A fim de ser injectada na coluna de HPLC, uma amostra deve ser primeiro dissolvido num solvente polar líquido, de preferência um com espectros de HPLC conhecidos para que os seus dados pode ser distinguida a partir da amostra de. A solução líquida contendo a amostra é colocado no instrumento e é enviada para a coluna. A localização real do local de injecção depende da marca de instrumentos. Na maioria dos casos, o processo de injecção é automatizado, mas em alguns casos, um técnico de laboratório deve injectar a amostra, utilizando uma agulha de seringa de pequeno porte.

O componente de bomba da unidade de HPLC é necessário porque fornece a pressão que impele a amostra através da coluna. força da bomba varia, mas um potente pode-se produzir uma pressão de até 6000 psi, ou de libras por polegada quadrada, o qual é aplicado após a amostra é injectada. Isto permite que a amostra passe através da coluna de forma mais rápida e eficiente do que se fosse para escorrer através do uso de apenas a força da gravidade.

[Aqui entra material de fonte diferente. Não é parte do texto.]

import Summits.MatrixMultiplication.OmegaCensus.ThreeSetZ5Z5CoverKitE3Split
import Summits.MatrixMultiplication.OmegaCensus.DominoZ5Z5Data19S0
import HarnessLib

/-!
# Three-margin cover computations for `(1,9,12)@325`, hole class `σ = 0`, flagged row `0`, column groups `2, 3` (part B of 2)

ω-census `pub-omega`, family (b3), seat pub-omega-group gen 38 (format of gen 37's staged files).  Framing: lottery ticket; floor = certified
bounds/negative ranges.  VALUE: kernel computations of the `ℤ₅²` stage of the census cell `(1,9,12)@325` of `ℤ₅ × ℤ₆₅`
(design `HOME/pub-omega-group-g37/DESIGN-1-9-12.md`); NOT progress on ω.
Each `decide + kernel` covers ONE flagged row-sum vector and ONE group of `8` flagged column vectors over all `32` flagged diagonal vectors.
File sizing by the node-count model `HOME/pub-omega-group-g38/code/rowcost.py` (gate verify time ≈ 1 ms per `rowsEnumE3` node; budget 600 s):
rows above 420k nodes are split into two files (column groups `0,1` / `2,3`), rows above 640k into three (`0,3` / `1` / `2`),
and recombined in the assembly file.
This row: 363150 enumeration nodes in the model — split.
-/

namespace Summit.MatrixMultiplication.OmegaCensus

namespace Z5Z5ThreeSet

open ZpZpDomino

set_option maxRecDepth 100000 in
set_option maxHeartbeats 4000000 in
/-- Cover computation: flagged row `0`, column group `2`. [folklore] -/
theorem cov19s0_r0_c2 : coverGenE3 tree19s0 exc19s0 10 (rowWs 5 10) (diagIdx 5) [flR19s0.getD 0 []] (flCg19s0.getD 2 [])
    flD19s0 (offs 5 10) (off 5 10 1) (off 5 10 2) = true := by decide +kernel

set_option maxRecDepth 100000 in
set_option maxHeartbeats 4000000 in
/-- Cover computation: flagged row `0`, column group `3`. [folklore] -/
theorem cov19s0_r0_c3 : coverGenE3 tree19s0 exc19s0 10 (rowWs 5 10) (diagIdx 5) [flR19s0.getD 0 []] (flCg19s0.getD 3 [])
    flD19s0 (offs 5 10) (off 5 10 1) (off 5 10 2) = true := by decide +kernel

end Z5Z5ThreeSet

end Summit.MatrixMultiplication.OmegaCensus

O aumento da velocidade de uma amostra passou através da coluna por uma bomba permite o uso de um diferente tipo de coluna do que as utilizadas em cromatografia líquida simples. O material de embalagem na coluna pode ter um tamanho de partículas muito menor, o que aumenta a área de superfície e, por conseguinte, ajuda interacções da amostra com a coluna. A maioria das colunas de HPLC trabalhar através de polaridade. A amostra é dissolvida num solvente polar, e a coluna é constituída de hidrocarbonetos em grande parte não-polares. As partes polares da molécula da amostra passe através da coluna muito rapidamente porque eles estão a interagir principalmente com o solvente, ao passo que os componentes não polares da amostra permanecer na coluna, formando interacções fracas com os componentes de coluna. Portanto, os componentes da amostra vir a sair da coluna, a fim de mais polar para a maior parte não-polar.

Os detectores também variar com base no tipo de instrumento de HPLC sendo utilizados. No entanto, a maioria funcionam da mesma maneira básica. Uma fonte de luz ultravioleta brilha sobre os componentes da amostra separadas à medida que saem da coluna. A maioria dos compostos orgânicos absorver uma certa quantidade de luz, de modo que à medida que passam pelo feixe de luz aplicada, um detector pode escolher-se a quantidade de luz é absorvida. O detector também registra o tempo de retenção dos componentes com base na ordem em que eles saem da coluna. Esta saída pode então ser analisada com base na área do pico para determinar a natureza exata dos componentes da amostra.